Histonas são proteínas encontradas no núcleo celular de eucariotos. As histonas têm um conteúdo alcalino anormalmente alto. A histona é o principal componente da cromatina, um complexo nuclear de RNA, proteínas e DNA que serve para organizar e empacotar o DNA nuclear. A histona forma a coluna central que o DNA envolve para formar os cromossomos. Não enrolado, cada cromossomo contém cerca de 1,8 metros de DNA. Com o DNA enrolado em torno das histonas, os cromossomos têm cerca de 90 micrômetros de comprimento. Além de organizar fisicamente o DNA em cromossomos, as histonas também desempenham um papel na expressão e regulação gênica.

2. Miosina

A miosina é uma família de proteínas motoras que auxiliam em uma variedade de processos de movimento em eucariotos. Mais importante ainda, a miosina é a principal proteína envolvida na contração muscular. As proteínas da miosina ligam-se à actina nas células eucariotas e formam longas cadeias. Cada molécula de miosina pode ser dividida em uma cabeça que se liga à actina, uma seção intermediária que gera a maior parte da força durante a contração muscular e uma seção da cauda que ancora e regula a contração muscular.
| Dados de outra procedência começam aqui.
/-- Instance 4 is the image of the class under `L₄` (after reindexing by `eYZ`). -/
theorem envPts_inst₄ : envPts (inst₄ α β γ s).1 (inst₄ α β γ s).2.1 (inst₄ α β γ s).2.2 = (rkFin α β γ s).image L₄ := by
  classical
  unfold envPts rkFin
  rw [Finset.image_image, ← image_univ_comp_equiv (envPt (inst₄ α β γ s).1 (inst₄ α β γ s).2.1 (inst₄ α β γ s).2.2) (eYZ s)]
  refine Finset.image_congr fun p _ => ?_
  have h2 : p.2 + (s - p.1 - p.2) = s - p.1 := by abel
  ext i; fin_cases i
  · simp only [envPt, inst₄, L₄, eYZ, Equiv.coe_fn_mk, Function.comp_apply, rkPt_apply_zero, rkPt_apply_one, h2,
      sub_sub_cancel, cons_val_zero, Fin.zero_eta, Fin.isValue]
    first | rfl | ring
  · simp only [envPt, inst₄, L₄, eYZ, Equiv.coe_fn_mk, Function.comp_apply, rkPt_apply_zero, rkPt_apply_one, h2,
      sub_sub_cancel, cons_val_zero, cons_val_one, Fin.mk_one, Fin.isValue]
    first | rfl | ring

/-- Instance 5 is the image of the class under `L₅` (after reindexing by `eXZ`). -/
theorem envPts_inst₅ : envPts (inst₅ α β γ s).1 (inst₅ α β γ s).2.1 (inst₅ α β γ s).2.2 = (rkFin α β γ s).image L₅ := by
  classical
  unfold envPts rkFin
  rw [Finset.image_image, ← image_univ_comp_equiv (envPt (inst₅ α β γ s).1 (inst₅ α β γ s).2.1 (inst₅ α β γ s).2.2) (eXZ s)]
  refine Finset.image_congr fun p _ => ?_
  have h2 : p.1 + (s - p.1 - p.2) = s - p.2 := by abel
  ext i; fin_cases i
  · simp only [envPt, inst₅, L₅, eXZ, Equiv.coe_fn_mk, Function.comp_apply, rkPt_apply_zero, rkPt_apply_one, h2,
      sub_sub_cancel, cons_val_zero, Fin.zero_eta, Fin.isValue]
    first | rfl | ring
  · simp only [envPt, inst₅, L₅, eXZ, Equiv.coe_fn_mk, Function.comp_apply, rkPt_apply_zero, rkPt_apply_one, h2,
      sub_sub_cancel, cons_val_zero, cons_val_one, Fin.mk_one, Fin.isValue]
    first | rfl | ring

/-- Instance 6 is the image of the class under `L₆` (after reindexing by `eXZ`). -/
theorem envPts_inst₆ : envPts (inst₆ α β γ s).1 (inst₆ α β γ s).2.1 (inst₆ α β γ s).2.2 = (rkFin α β γ s).image L₆ := by
  classical
  unfold envPts rkFin
  rw [Finset.image_image, ← image_univ_comp_equiv (envPt (inst₆ α β γ s).1 (inst₆ α β γ s).2.1 (inst₆ α β γ s).2.2) (eXZ s)]
  refine Finset.image_congr fun p _ => ?_
  have h2 : p.1 + (s - p.1 - p.2) = s - p.2 := by abel
  ext i; fin_cases i
  · simp only [envPt, inst₆, L₆, eXZ, Equiv.coe_fn_mk, Function.comp_apply, rkPt_apply_zero, rkPt_apply_one, h2,
      sub_sub_cancel, cons_val_zero, Fin.zero_eta, Fin.isValue]
    first | rfl | ring
  · simp only [envPt, inst₆, L₆, eXZ, Equiv.coe_fn_mk, Function.comp_apply, rkPt_apply_zero, rkPt_apply_one, h2,
      sub_sub_cancel, cons_val_zero, cons_val_one, Fin.mk_one, Fin.isValue]
    first | rfl | ring

end Sectors

end TotalsLaw

end Summit.ValiantsHypothesis.ValiantsHypothesis.Theorems.NewtonUnitEquationsDissociatedUniform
Crédito Boumphreyfr via WikiCommons CC BY-SA 3.0

A energia do ATP é usada para remover um grupo fosfato da miosina. A remoção faz com que a forma da molécula de miosina mude, contraindo e puxando a actina. Ciclos dessas contrações são o que resulta na contração muscular macroscópica. Os ciclos de contração muscular podem ocorrer desde que haja ATP e íons de cálcio suficientes no tecido muscular.

1. Colágeno

O colágeno é a proteína mais abundante no corpo humano, constituindo cerca de 35% do conteúdo de proteína total do corpo. O colágeno forma a estrutura física da maioria dos tecidos conjuntivos do corpo, incluindo tendões, ligamentos, cartilagem e ossos. O colágeno é produzido por células chamadas fibroblastos. As propriedades exatas do colágeno diferem dependendo do tecido, embora a maioria dos tipos de colágeno formem cordões fibrosos resistentes, dando ao tecido conjuntivo resistência mecânica e flexibilidade. A gelatina encontrada em alimentos como gelatina ou lanches de frutas é derivada do colágeno.

O colágeno tem várias aplicações médicas. Por ser um dos principais componentes do tecido conjuntivo, o colágeno pode ser usado para estimular o crescimento da pele para tratamento de feridas e cirurgia estética. O colágeno também é frequentemente usado em enxertos ósseos para ajudar os ossos quebrados a se firmarem e se recuperarem.


Assista o vídeo: Białka i aminokwasy - wiązania peptydowe, struktura białek, denaturacja, podziały, funkcje białek (Agosto 2022).